Writer-director J. Davis keeps the dynamics between the brothers dangerously unstable as they zigzag between sparring over their family history and teaming up to help each other, like when Conrad gets Nick to relax with a game of pool or Nick uses his persuasive skills to talk Conrad into the La Bianca home he's so eager to explore. That sense of instability ratchets up as the two encounter a group of Manson acolytes, in scenes that echo the TV series The Following, only with a sense of humor and without the exploitative wallowing in gore. Creepy as it seems at first, Davis's focus on Charlie Manson and his cult of family turns out to be an inventive and effective way to dissect dysfunctional family dynamics.
The rural England of Guy Myhill's The Goob looks a lot like our rural South, with long stretches of crops punctuated by unassuming houses and small roadside businesses. Dropping the viewer straight into the action without clunky exposition, the film delivers a vivid slice of the life centering on the Goob (Liam Walpole), as he's called by his family, a lanky teenager whose summer is stained by the omnipresent shadow of his mother's violent, womanizing sociopath of a live-in boyfriend, Womak (Sean Harris).

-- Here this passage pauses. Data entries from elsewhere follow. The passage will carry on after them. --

/-
Copyright (c) 2026 the pub-hodgecm-mathlib formalisation cell (harness21).  Prover seat hodgecm-mathlib-A-p06 (g28) — (U) road, U2 piece (P0) (owner A-p19 (g24)), 2026-09-01.
-/
import Literature.NumberTheory.Weil1964.UnitaryArchTopFormHaar      -- ★ (A-p19 g20) D-T3′: `archTopFormHaar`, `archTopFormHaar_restrict_window`, `window`, …
import HarnessLib

/-!
# The window identity of the top-form Haar measure of `U(J)(E ⊗ ℝ)` on ANY open neighbourhood of `0` inside the Cayley source with compact closure there
# ((U) road, U2 piece (P0) «moved window»; Helgason 2000 Ch. I §1 Thm. 1.14; Rogawski 1990 §1.7)

Topic `NumberTheory/Weil1964`, namespace `Literature.NumberTheory.Weil1964.UnitaryArchTopForm` (★ D-T3′'s).  THEOREMS ONLY: no definition, no named fact, no instance, no
notation, no `sorry`; kernel lane.  Cell `pub/hodgecm-mathlib`, crux H413 = `stmt-HodgeConjecture-24833` (supports only); (U) road (LEAD T9-32 (4)∕T9-34 (2); owner A-p19 (g24),
card `A-provers/A-p19/g24/ROAD-U-v1.A-p19g24.md`), brick U2 «product theorem» = `(archPiEquivCM)_* archTopFormHaar = Measure.pi archLocalTopFormHaar`, piece (P0).
HONEST LABEL: HC_CM is proved only modulo the 2 remaining named inputs (hLiu418 24832, h413 24833) until rung 0 closes; nothing printed is discharged here.

WHAT.  ★ `archTopFormHaar_restrict_window` pins the top-form Haar measure on the chart image of ONE ball `W` (the window of record):
`(archTopFormHaar J)|_{ĉ(W)} = ĉ_*(w₀ · λ|_W)`.  The product theorem compares it with `Measure.pi` of the per-place measures on the image of a PRODUCT of per-place windows,
whose preimage `V₀ ⊆ 𝔲(J)` is open, contains `0`, lies in a compact subset of the chart source — but is not the ball `W`.  THIS FILE moves the identity to every such `V₀`:
**`archTopFormHaar_restrict_image_of_isOpen (hnd) (hV₀o) (h0) (hK) (hKs) (hV₀K) : (archTopFormHaar J)|_{ĉ(V₀)} = ĉ_*(w₀ · λ|_{V₀})`**.  PROOF: the chart measure `ν_{V₀}`
is locally left-invariant on `ĉ(V₀)` (★ B5b `cayleyChartMeasure_preimage_mul`, stated for every `V₀ ⊆ source`), so ★ `HaarLocalChartLeft.eq_smul_restrict_of_locallyInvariant_of_isOpen`
gives `ν_{V₀} = κ • haar|_{ĉ(V₀)}`; the top-form measure is `c • haar` (`archTopFormHaar_def`); and `κ = c` by evaluating both on `ĉ(V₀ ∩ W)`, where `ν_{V₀}` and `ν_W` agree
(`= ∫_{V₀ ∩ W} w₀ dλ`, injectivity of `ĉ` on the source) and `ν_W = (archTopFormHaar)|_{ĉ(W)}` (★ window identity).

## References
* S. Helgason, *Groups and Geometric Analysis*, AMS Math. Surveys Monogr. 83 (2000), Ch. I §1 Thm. 1.14 p. 96. [Helgason2000]
* J. D. Rogawski, *Automorphic Representations of Unitary Groups in Three Variables*, Ann. of Math. Stud. 123 (1990), §1.7 p. 6. [Rogawski1990]
-/

set_option autoImplicit false
-- the scoped normed structure on the submodule `𝔲 ≤ M_N(E ⊗ ℝ)` is only reducibly defeq to the subtype uniformity ∕ topology carried by the
-- `[BorelSpace ↥(archSkew …)]` binder (as in ★ `Weil1964/UnitaryArchTopFormHaar`)
set_option backward.isDefEq.respectTransparency false

noncomputable section

open NumberField NumberField.mixedEmbedding Set Filter Topology MeasureTheory MeasureTheory.Measure
open Literature.NumberTheory.Automorphic Literature.NumberTheory.Automorphic.UnitaryGroup
open scoped Classical Matrix Matrix.Norms.Operator MatrixGroups ENNReal NNReal Pointwise

namespace Literature.NumberTheory.Weil1964

namespace UnitaryArchTopForm

variable (F E : Type) [Field F] [Field E] [NumberField E] [Algebra F E] (c : E ≃ₐ[F] E) (N : ℕ) (J : Matrix (Fin N) (Fin N) E)

variable {F E c N}

variable [MeasurableSpace (archSkew F E c N J)] [BorelSpace (archSkew F E c N J)] [MeasurableSpace (arch F E c N J)] [BorelSpace (arch F E c N J)]

omit [MeasurableSpace (archSkew F E c N J)] [BorelSpace (archSkew F E c N J)] [MeasurableSpace (arch F E c N J)] [BorelSpace (arch F E c N J)] in
/-- The chart image of a subset of a compact subset of the source is relatively compact. [cite: Helgason2000, Ch. I §1 Thm. 1.14 p. 96] -/
theorem isCompact_closure_image_cayleyChart {V₀ K : Set (archSkew F E c N J)} (hK : IsCompact K) (hKs : K ⊆ cayleySource F E c N J) (hV₀K : V₀ ⊆ K) :
    IsCompact (closure (cayleyChart F E c N J '' V₀)) :=
  (hK.image_of_continuousOn ((continuousOn_cayleyChart J).mono hKs)).closure_of_subset (Set.image_mono hV₀K)

/-- On the chart image of `V₀ ∩ V₁` (`V₀, V₁ ⊆ source` open) the chart measures with windows `V₀` and `V₁` agree: both are `∫_{V₀ ∩ V₁} w₀ dλ` on every measurable subset
(injectivity of `ĉ` on the source). [cite: Helgason2000, Ch. I §1 Thm. 1.14 (13) p. 96] -/
theorem cayleyChartMeasure_restrict_image_inter (lam : Measure (archSkew F E c N J)) {V₀ V₁ : Set (archSkew F E c N J)}
    (hV₀o : IsOpen V₀) (hV₀s : V₀ ⊆ cayleySource F E c N J) (hV₁o : IsOpen V₁) (hV₁s : V₁ ⊆ cayleySource F E c N J) :
    (cayleyChartMeasure F E c N J lam V₀).restrict (cayleyChart F E c N J '' (V₀ ∩ V₁)) =
      (cayleyChartMeasure F E c N J lam V₁).restrict (cayleyChart F E c N J '' (V₀ ∩ V₁)) := by
  have hIo : IsOpen (cayleyChart F E c N J '' (V₀ ∩ V₁)) := isOpen_image_cayleyChart J (Set.inter_subset_left.trans hV₀s) (hV₀o.inter hV₁o)
  refine Measure.ext fun S hS => ?_
  rw [Measure.restrict_apply hS, Measure.restrict_apply hS, cayleyChartMeasure_apply J lam V₀ (hS.inter hIo.measurableSet),
    cayleyChartMeasure_apply J lam V₁ (hS.inter hIo.measurableSet)]
  -- both integration domains are `ĉ⁻¹ S ∩ (V₀ ∩ V₁)`
  have key : ∀ {A B : Set (archSkew F E c N J)}, A ⊆ cayleySource F E c N J → B ⊆ cayleySource F E c N J →
      cayleyChart F E c N J ⁻¹' (S ∩ cayleyChart F E c N J '' (A ∩ B)) ∩ A = cayleyChart F E c N J ⁻¹' S ∩ (A ∩ B) := by
    intro A B hA hB
    ext X
    constructor
    · rintro ⟨⟨hXS, ⟨Y, hY, hYX⟩⟩, hXA⟩
      have hXY : Y = X := injOn_cayleyChart J (hA hY.1) (hA hXA) hYX
      subst hXY
      exact ⟨hXS, hY⟩
    · rintro ⟨hXS, hXAB⟩
      exact ⟨⟨hXS, ⟨X, hXAB, rfl⟩⟩, hXAB.1⟩
  rw [key hV₀s hV₁s, Set.inter_comm V₀ V₁, key hV₁s hV₀s, Set.inter_comm V₁ V₀]

/-- **THE WINDOW IDENTITY ON ANY ADMISSIBLE OPEN SET**: for `V₀ ⊆ 𝔲(J)` open, `0 ∈ V₀`, `V₀ ⊆ K ⊆ source` with `K` compact,
`(archTopFormHaar J)|_{ĉ(V₀)} = ĉ_*(w₀ · lieStdLebesgue J|_{V₀})` (the ★ window identity moved from the ball of record to `V₀`).
[cite: Helgason2000, Ch. I §1 Thm. 1.14 (13) p. 96] [cite: Rogawski1990, §1.7 p. 6] -/
theorem archTopFormHaar_restrict_image_of_isOpen (hnd : lieGramDet F E c N J ≠ 0) {V₀ K : Set (archSkew F E c N J)}
    (hV₀o : IsOpen V₀) (h0 : (0 : archSkew F E c N J) ∈ V₀) (hK : IsCompact K) (hKs : K ⊆ cayleySource F E c N J) (hV₀K : V₀ ⊆ K) :
    (archTopFormHaar F E c N J).restrict (cayleyChart F E c N J '' V₀) = cayleyChartMeasure F E c N J (lieStdLebesgue F E c N J) V₀ := by
  haveI := isAddHaarMeasure_lieStdLebesgue J hnd
  haveI : SFinite (lieStdLebesgue F E c N J) := by rw [lieStdLebesgue_def]; infer_instance
  haveI := isHaarMeasure_archTopFormHaar J hnd
  have hV₀s : V₀ ⊆ cayleySource F E c N J := hV₀K.trans hKs
  set lam := lieStdLebesgue F E c N J with hlam
  set ν := cayleyChartMeasure F E c N J lam V₀ with hν
  haveI : SFinite ν := by rw [hν, cayleyChartMeasure]; infer_instance
  have hU₀o : IsOpen (cayleyChart F E c N J '' V₀) := isOpen_image_cayleyChart J hV₀s hV₀o
  have hU₀ne : (cayleyChart F E c N J '' V₀).Nonempty := ⟨_, ⟨0, h0, rfl⟩⟩
  have hU₀c : IsCompact (closure (cayleyChart F E c N J '' V₀)) := isCompact_closure_image_cayleyChart J hK hKs hV₀K
  have hνU : ν (cayleyChart F E c N J '' V₀)ᶜ = 0 := cayleyChartMeasure_compl_image J _ hV₀s hV₀o
  have hloc : ∀ (g : arch F E c N J) (B : Set (arch F E c N J)), MeasurableSet B → B ⊆ cayleyChart F E c N J '' V₀ →
      (fun x => g * x) ⁻¹' B ⊆ cayleyChart F E c N J '' V₀ → ν ((fun x => g * x) ⁻¹' B) = ν B :=
    fun g B hB hBU hgB => cayleyChartMeasure_preimage_mul J _ hV₀o.measurableSet hV₀s g hB hBU hgB
  -- the averaging lemma on `ĉ(V₀)`: `ν = κ • haar|_{ĉ(V₀)}`
  obtain ⟨κ, hκ⟩ : ∃ κ : ℝ≥0∞, ν = κ • (Measure.haar : Measure (arch F E c N J)).restrict (cayleyChart F E c N J '' V₀) :=
    ⟨_, Literature.MeasureTheory.Group.HaarLocalChartLeft.eq_smul_restrict_of_locallyInvariant_of_isOpen (μ := Measure.haar) (ν := ν) hU₀o hU₀ne hU₀c hνU hloc⟩
  -- the top-form measure is `cst • haar`
  have htop := archTopFormHaar_def (F := F) (E := E) (c := c) (N := N) J
  set cst := cayleyChartMeasure F E c N J (lieStdLebesgue F E c N J) (window F E c N J) (cayleyChart F E c N J '' window F E c N J) /
      Measure.haar (cayleyChart F E c N J '' window F E c N J) with hcst
  -- evaluate on `I = ĉ(V₀ ∩ W)`: `ν I = archTopFormHaar I`
  have hIo : IsOpen (cayleyChart F E c N J '' (V₀ ∩ window F E c N J)) :=
    isOpen_image_cayleyChart J (Set.inter_subset_left.trans hV₀s) (hV₀o.inter (isOpen_window J))
  have hIU : cayleyChart F E c N J '' (V₀ ∩ window F E c N J) ⊆ cayleyChart F E c N J '' V₀ := Set.image_mono Set.inter_subset_left
  have hIW : cayleyChart F E c N J '' (V₀ ∩ window F E c N J) ⊆ cayleyChart F E c N J '' window F E c N J := Set.image_mono Set.inter_subset_right
  have hνI : ν (cayleyChart F E c N J '' (V₀ ∩ window F E c N J)) = archTopFormHaar F E c N J (cayleyChart F E c N J '' (V₀ ∩ window F E c N J)) := by
    have h := congrArg (fun m : Measure (arch F E c N J) => m (cayleyChart F E c N J '' (V₀ ∩ window F E c N J)))
      (cayleyChartMeasure_restrict_image_inter J lam hV₀o hV₀s (isOpen_window J) (window_subset_cayleySource J))
    simp only [Measure.restrict_apply_self] at h
    rw [h, hlam, ← archTopFormHaar_restrict_window J hnd, Measure.restrict_apply hIo.measurableSet, Set.inter_eq_left.2 hIW]
  -- hence `κ = cst`
  have hI0 : Measure.haar (cayleyChart F E c N J '' (V₀ ∩ window F E c N J)) ≠ 0 :=
    (hIo.measure_pos Measure.haar ⟨_, ⟨0, ⟨h0, zero_mem_window J⟩, rfl⟩⟩).ne'
  have hItop : Measure.haar (cayleyChart F E c N J '' (V₀ ∩ window F E c N J)) ≠ ⊤ :=
    ((measure_mono (hIU.trans subset_closure)).trans_lt hU₀c.measure_lt_top).ne
  have h1 : ν (cayleyChart F E c N J '' (V₀ ∩ window F E c N J)) = κ * Measure.haar (cayleyChart F E c N J '' (V₀ ∩ window F E c N J)) := by
    have := congrArg (fun m : Measure (arch F E c N J) => m (cayleyChart F E c N J '' (V₀ ∩ window F E c N J))) hκ
    simpa only [Measure.smul_apply, smul_eq_mul, Measure.restrict_apply hIo.measurableSet, Set.inter_eq_left.2 hIU] using this
  have h2 : archTopFormHaar F E c N J (cayleyChart F E c N J '' (V₀ ∩ window F E c N J)) = cst * Measure.haar (cayleyChart F E c N J '' (V₀ ∩ window F E c N J)) := by
    rw [htop, Measure.smul_apply, smul_eq_mul]
  have hκc : κ = cst := by
    have h3 : κ * Measure.haar (cayleyChart F E c N J '' (V₀ ∩ window F E c N J)) = cst * Measure.haar (cayleyChart F E c N J '' (V₀ ∩ window F E c N J)) := by
      rw [← h1, ← h2, hνI]
    exact (ENNReal.mul_left_inj hI0 hItop).1 h3
  rw [htop, Measure.restrict_smul, ← hκc, ← hκ]

end UnitaryArchTopForm

end Literature.NumberTheory.Weil1964

end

Womak nearly kills the Goob’s older brother in the scene that unfolds under the opening credits, and that’s hardly the only time he gets violent, but he radiates menace even when he does nothing at all. His macho sense of entitlement is telegraphed by the way he’s shot, often standing or sitting apart from the action and surveying the scene or riding astride a big piece of farm machinery driven by his sidekick, a burly man with a braided beard, looking for all the world like The Road Warrior’s Great Humongous.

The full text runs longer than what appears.